import Literature.Analysis.FluidPDE.TaoH1AlmostRegular
import Literature.Analysis.FluidPDE.TaoH1APrioriProofs
import Literature.Analysis.FluidPDE.ClassicalL2Stability
import Literature.Analysis.FluidPDE.MollifiedH1Data
import Literature.Analysis.FluidPDE.SmoothRepresentative
import Literature.Analysis.FluidPDE.LimitLerayHopf
import Literature.Analysis.FluidPDE.LerayHopfRestart
import HarnessLib

/-!
# Tao 2013, Theorem 5.4 (ii) for `H¹` data: assembly from the smooth local theory

Analysis/FluidPDE proof file (no named facts). We prove
`tao2011_H1_local_almost_regular_of_smooth_local_existence`:
the smooth local existence theory `tao2011_smooth_local_existence` (Tao 2013, Thm. 5.4 (i)+(iv),
a named fact of `TaoH1LocalExistence.lean`) implies the `H¹` statement
`tao2011_H1_local_almost_regular` (`TaoH1AlmostRegular.lean`; Tao 2013, Thm. 5.4 (ii) with
Lemma 5.5 / Prop. 5.6: an `H¹` datum with `‖u₀‖²_{H¹} ≤ A`, `A²T ≤ cν³`, launches a Leray–Hopf
solution on `[0, T)` which is `H¹`-regular on `[0, T]` and smooth (classical of Tao's class) on
every `[τ, T]`, `τ > 0`).

The proof is the classical approximation argument (Leray 1934, §§31–33; Robinson–Rodrigo–Sadowski
2016, proofs of Thm. 6.8 and Thm. 7.3; Tao 2013, §5): mollify the datum
(`MollifiedH1Data.lean`), solve classically on `[0, T]` with lifespan given by the enstrophy a
priori bound (`exists_leray_enstrophy_apriori`, the smallness `A²T ≤ cν³`), get uniform bounds
of all orders at positive times (`tao2011_quantitative_regularity_holds`) and an `L²`-Cauchy
property from the `L²` stability estimate (`exists_l2_stability`), pass to the limit
(`exists_isLerayHopfOn_of_uniform_cauchy`), and recover smoothness for positive times by
restarting the smooth local theory from a smooth representative of a slice
(`exists_smooth_representative`) and weak–strong uniqueness (`serrin_weak_strong_uniqueness_holds`).
`H¹`-regularity at `t = 0⁺` combines the lower semicontinuity of the weak dissipation under `L²`
convergence (`eWeakGradL2Sq_le_liminf_of_tendsto_eLpNorm`) with the cubic enstrophy inequality
(`exists_enstrophy_cubic_ineq`).

## References

* T. Tao, Localisation and compactness properties of the Navier–Stokes global regularity problem,
  Anal. PDE 6 (2013) 25–107, Thm. 5.4, Lemma 5.5, Prop. 5.6. [Tao2011]
* J. C. Robinson, J. L. Rodrigo, W. Sadowski, *The three-dimensional Navier–Stokes equations*,
  CUP 2016, Thm. 6.8, Cor. 6.9, Thm. 7.3, Thm. 8.17. [RobinsonRodrigoSadowski2016]
-/

noncomputable section

open MeasureTheory TopologicalSpace Set Function Filter Topology ContinuousLinearMap
open scoped InnerProductSpace RealInnerProductSpace ENNReal NNReal Interval

namespace Literature.Analysis.FluidPDE

/-! ## Changing the datum on a null set -/

section Datum

variable {E : Type*} [NormedAddCommGroup E] [InnerProductSpace ℝ E] [FiniteDimensional ℝ E]
  [MeasurableSpace E] [BorelSpace E]
import Summits.QuantumAdvantage.QuantumAdvantage.Theorems.WalkThreeStepProfile

/-!
# Rung (G♯₂) `ThreeStepFreeRungFive` (item stmt-QuantumAdvantage-23286), architecture (U), module U-d 1/3: the F₄ REGISTER and the
# TRACE FORMULA

Cell qa-qnc0, route OddPrimeWalk, support item stmt-QuantumAdvantage-23286 (planner qa-qnc0-p2 g27, ROUND-27 §2/§3.5, ask P2-27a);
prover qn-prover-3 g16.

The u-walk game in `F₄`-bookkeeping (ROUND-27 §2 TRACE FORMULA): with `ζ` a primitive cube root of unity in `F₄` and
`Tr(y) = y + y²`, the liveness indicator is `[T ≢ 0 (mod 3)] = Tr(ζ^T)`, so for ANY strategy
`WIN(u) = Tr(ζ^{c+W} · Ŵ(u))`, `Ŵ(u) := Σ_g J_g(u) ζ^{g + N(g)}` (`J_g` = fire bit, `N(g) = wtPrefix u g`, `W = wt u`).
To keep everything `decide`-able we hand-roll `F₄` as the additive group `F4 := ZMod 2 × ZMod 2` (coordinates on the basis `ζ, ζ²`;
`1 = ζ + ζ² = (1,1)`), multiplication by `ζ^m` as `rotZ m` (`m : ZMod 3`), `ζ^T` as `unitZ T`, and the functional `y ↦ Tr(ζ^T y)` as
`evZ T` (§1, all identities by `decide`).  §2: the register `reg S x = Σ_g term S x g` of a three-step strategy and the trace formula
`ringWinU_iff_ev`; per-term transport lemmas (`term_congr`, `term_shift`).  Sequel: `WalkThreeStepSymmetry` (degeneracy ⇒ the register
is symmetric in the bits of a degenerate interval), `WalkThreeStepThreeWeights` (the three-weights law, module U-d).
WHAT THIS IS NOT: bookkeeping only; separation NOT moved.
-/

namespace Summit.QuantumAdvantage.AdviceFreeQNC0.LocalEngine

open Finset Classical

namespace RungU

/-! ### §1 `F₄` on `ZMod 2 × ZMod 2` -/

/-- `F₄` as an additive group: `(x₁, x₂) ↔ x₁ ζ + x₂ ζ²`. -/
abbrev F4 : Type := ZMod 2 × ZMod 2

/-- multiplication by `ζ^m`, `m : ZMod 3` (`ζ · (x₁ζ + x₂ζ²) = x₂ ζ + (x₁ + x₂) ζ²`). -/
def rotZ (m : ZMod 3) (y : F4) : F4 :=
  if m = 0 then y else if m = 1 then (y.2, y.1 + y.2) else (y.1 + y.2, y.1)

/-- the element `ζ^l`, `l : ZMod 3` (`ζ⁰ = 1 = (1,1)`). -/
def unitZ (l : ZMod 3) : F4 := rotZ l (1, 1)

/-- the functional `y ↦ Tr(ζ^t · y)` (values in `ZMod 2`). -/
def evZ (t : ZMod 3) (y : F4) : ZMod 2 :=
  if t = 0 then y.1 + y.2 else if t = 1 then y.1 else y.2

/-- `ζ^a ζ^b = ζ^{a+b}` on the module. -/
theorem rotZ_add (a b : ZMod 3) (y : F4) : rotZ (a + b) y = rotZ a (rotZ b y) := by
  revert a b y; decide

/-- `ζ^0 = id`. -/
theorem rotZ_zero (y : F4) : rotZ 0 y = y := by
  revert y; decide

/-- `ζ^m · 0 = 0`. -/
theorem rotZ_map_zero (m : ZMod 3) : rotZ m 0 = 0 := by
  revert m; decide

/-- `ζ^m (a + b) = ζ^m a + ζ^m b`. -/
theorem rotZ_map_add (m : ZMod 3) (a b : F4) : rotZ m (a + b) = rotZ m a + rotZ m b := by
  revert m a b; decide

/-- `ζ^{l+m} = ζ^m ζ^l`. -/
theorem unitZ_add (l m : ZMod 3) : unitZ (l + m) = rotZ m (unitZ l) := by
  revert l m; decide

/-- `Tr(ζ^t · 0) = 0`. -/
theorem evZ_map_zero (t : ZMod 3) : evZ t 0 = 0 := by
  revert t; decide

/-- `Tr(ζ^t (a + b)) = Tr(ζ^t a) + Tr(ζ^t b)`. -/
theorem evZ_map_add (t : ZMod 3) (a b : F4) : evZ t (a + b) = evZ t a + evZ t b := by
  revert t a b; decide

/-- **`[t + l ≢ 0] = Tr(ζ^{t+l})`**: `evZ t (unitZ l) = [t + l ≠ 0]`. -/
theorem evZ_unitZ (t l : ZMod 3) : evZ t (unitZ l) = if t + l = 0 then 0 else 1 := by
  revert t l; decide

/-- `Tr(ζ^{t+m} ζ^m y) = Tr(ζ^{t+2m} y)`… in the form we need: shifting the register by `ζ^m` shifts the functional: -/
theorem evZ_rotZ (t m : ZMod 3) (y : F4) : evZ t (rotZ m y) = evZ (t + m) y := by
  revert t m y; decide

/-- **Trace injectivity**: if `Tr(ζ^t y) = 0` for all three `t`, then `y = 0`. -/
theorem eq_zero_of_evZ (y : F4) (h : ∀ t : ZMod 3, evZ t y = 0) : y = 0 := by
  revert y; decide

/-- `1 + ζ^m + ζ^{2m} = 0` for `m ≠ 0`: `y + ζ^m y + ζ^{m+m} y = 0`. -/
theorem rotZ_three_sum (m : ZMod 3) (hm : m ≠ 0) (y : F4) : y + rotZ m y + rotZ (m + m) y = 0 := by
  revert m y; decide

/-- `ζ^m` as an additive monoid hom (for `map_sum`). -/
def rotHom (m : ZMod 3) : F4 →+ F4 where
  toFun := rotZ m
  map_zero' := rotZ_map_zero m
  map_add' := rotZ_map_add m

/-- `Tr(ζ^t ·)` as an additive monoid hom (for `map_sum`). -/
def evHom (t : ZMod 3) : F4 →+ ZMod 2 where
  toFun := evZ t
  map_zero' := evZ_map_zero t
  map_add' := evZ_map_add t

/-- `ζ^m` commutes with finite sums. -/
theorem rotZ_sum {ι : Type*} (s : Finset ι) (f : ι → F4) (m : ZMod 3) :
    rotZ m (∑ i ∈ s, f i) = ∑ i ∈ s, rotZ m (f i) := map_sum (rotHom m) f s

/-- `Tr(ζ^t ·)` commutes with finite sums. -/
theorem evZ_sum {ι : Type*} (s : Finset ι) (f : ι → F4) (t : ZMod 3) :
    evZ t (∑ i ∈ s, f i) = ∑ i ∈ s, evZ t (f i) := map_sum (evHom t) f s

/-- characteristic two: `y + y = 0` in `F4`. -/
theorem F4_add_self (y : F4) : y + y = 0 := by
  revert y; decide

/-! ### §2 The register of a three-step strategy and the trace formula -/

variable {p n : ℕ}

/-- the contribution of cut `g` on input `x`: `J_g(x) · ζ^{g + N(g)}`. -/
noncomputable def term (S : ThreeStep p n) (x : Fin n → Bool) (g : Fin (n + 1)) : F4 :=
  if S.y g x = true then unitZ ((g.val + wtPrefix x g.val : ℕ) : ZMod 3) else 0

/-- the register `Ŵ(x) = Σ_g J_g(x) ζ^{g + N(g)}`. -/
noncomputable def reg (S : ThreeStep p n) (x : Fin n → Bool) : F4 := ∑ g : Fin (n + 1), term S x g

/-- the evaluated term is the status bit. -/
theorem evZ_term (c : ℕ) (S : ThreeStep p n) (x : Fin n → Bool) (g : Fin (n + 1)) :
    evZ ((c + wt x : ℕ) : ZMod 3) (term S x g) = ((status3 c S g x).toNat : ZMod 2) := by
  unfold term status3
  by_cases hJ : S.y g x = true
  · rw [if_pos hJ, evZ_unitZ, hJ, Bool.true_and]
    have e : (((c + wt x : ℕ) : ZMod 3) + ((g.val + wtPrefix x g.val : ℕ) : ZMod 3) = 0)
        ↔ (c + g.val + walkExp x g.val) % 3 = 0 := by
      rw [← Nat.cast_add, ZMod.natCast_eq_zero_iff, Nat.dvd_iff_mod_eq_zero]
      unfold walkExp
      constructor <;> intro h <;> omega
    by_cases h0 : (c + g.val + walkExp x g.val) % 3 = 0
    · rw [if_pos (e.mpr h0)]
      simp [h0]
    · rw [if_neg (fun h => h0 (e.mp h))]
      simp [h0]
  · rw [if_neg hJ]
    rw [evZ_map_zero]
    simp [hJ]

/-- **TRACE FORMULA**: `WIN(x) = Tr(ζ^{c + W} Ŵ(x))`. -/
theorem ringWinU_iff_ev (c : ℕ) (S : ThreeStep p n) (x : Fin n → Bool) :
    ringWinU c S.y x = true ↔ evZ ((c + wt x : ℕ) : ZMod 3) (reg S x) = 1 := by
  rw [ringWinU_eq_true_iff_odd_sum3]
  unfold reg
  rw [evZ_sum]
  rw [Finset.sum_congr rfl (fun g _ => evZ_term c S x g), ← Nat.cast_sum, ZMod.natCast_eq_one_iff_odd]

/-- WIN as a `ZMod 2` value: `[WIN] = Tr(ζ^{c+W} Ŵ)`. -/
theorem win_toNat_eq_ev (c : ℕ) (S : ThreeStep p n) (x : Fin n → Bool) :
    (((ringWinU c S.y x).toNat : ℕ) : ZMod 2) = evZ ((c + wt x : ℕ) : ZMod 3) (reg S x) := by
  by_cases h : ringWinU c S.y x = true
  · rw [h, (ringWinU_iff_ev c S x).mp h]; simp
  · have h1 : evZ ((c + wt x : ℕ) : ZMod 3) (reg S x) ≠ 1 := fun h' => h ((ringWinU_iff_ev c S x).mpr h')
    have h2 : evZ ((c + wt x : ℕ) : ZMod 3) (reg S x) = 0 := by
      have : ∀ z : ZMod 2, z ≠ 1 → z = 0 := by decide
      exact this _ h1
    rw [h2]
    simp [h]

/-- terms are decided by the fire bit and the prefix count. -/
theorem term_congr (S : ThreeStep p n) {x x' : Fin n → Bool} (g : Fin (n + 1))
    (hJ : S.y g x = S.y g x') (hN : wtPrefix x g.val = wtPrefix x' g.val) : term S x g = term S x' g := by
  unfold term
  rw [hJ, hN]

/-- **label shift**: same fire bit, prefix count larger by `m` ⇒ the term is multiplied by `ζ^m`. -/
theorem term_shift (S : ThreeStep p n) {x x' : Fin n → Bool} (g : Fin (n + 1)) (m : ℕ)
    (hJ : S.y g x' = S.y g x) (hN : wtPrefix x' g.val = wtPrefix x g.val + m) :
    term S x' g = rotZ (m : ZMod 3) (term S x g) := by
  unfold term
  rw [hJ, hN]
  by_cases h : S.y g x = true
  · rw [if_pos h, if_pos h, ← unitZ_add]
    congr 1
    push_cast
    ring
  · rw [if_neg h, if_neg h, rotZ_map_zero]

/-- the fire bit of a three-step cut is decided by the residues `mod p` of `N` at its two reads and of `W`. -/
theorem y_congr_of_mod (S : ThreeStep p n) (g : Fin (n + 1)) {x x' : Fin n → Bool}
    (h1 : wtPrefix x (S.s g) % p = wtPrefix x' (S.s g) % p)
    (h2 : wtPrefix x (max (S.s g) (S.t g)) % p = wtPrefix x' (max (S.s g) (S.t g)) % p)
    (h3 : wt x % p = wt x' % p) : S.y g x = S.y g x' := by
  rw [ThreeStep.y_eq_decide, ThreeStep.y_eq_decide, (ZMod.natCast_eq_natCast_iff' _ _ _).mpr h1,
    (ZMod.natCast_eq_natCast_iff' _ _ _).mpr h2, (ZMod.natCast_eq_natCast_iff' _ _ _).mpr h3]

end RungU

end Summit.QuantumAdvantage.AdviceFreeQNC0.LocalEngine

______

## YOUR TASK
In your answer, include only the lines above starting at the line that holds "h0 (e.mp h))]" and ending at the line that holds "rw [evZ_sum]", copied exactly.

## THE COMPLETED TASK
    · rw [if_neg (fun h => h0 (e.mp h))]
      simp [h0]
  · rw [if_neg hJ]
    rw [evZ_map_zero]
    simp [hJ]

/-- **TRACE FORMULA**: `WIN(x) = Tr(ζ^{c + W} Ŵ(x))`. -/
theorem ringWinU_iff_ev (c : ℕ) (S : ThreeStep p n) (x : Fin n → Bool) :
    ringWinU c S.y x = true ↔ evZ ((c + wt x : ℕ) : ZMod 3) (reg S x) = 1 := by
  rw [ringWinU_eq_true_iff_odd_sum3]
  unfold reg
  rw [evZ_sum]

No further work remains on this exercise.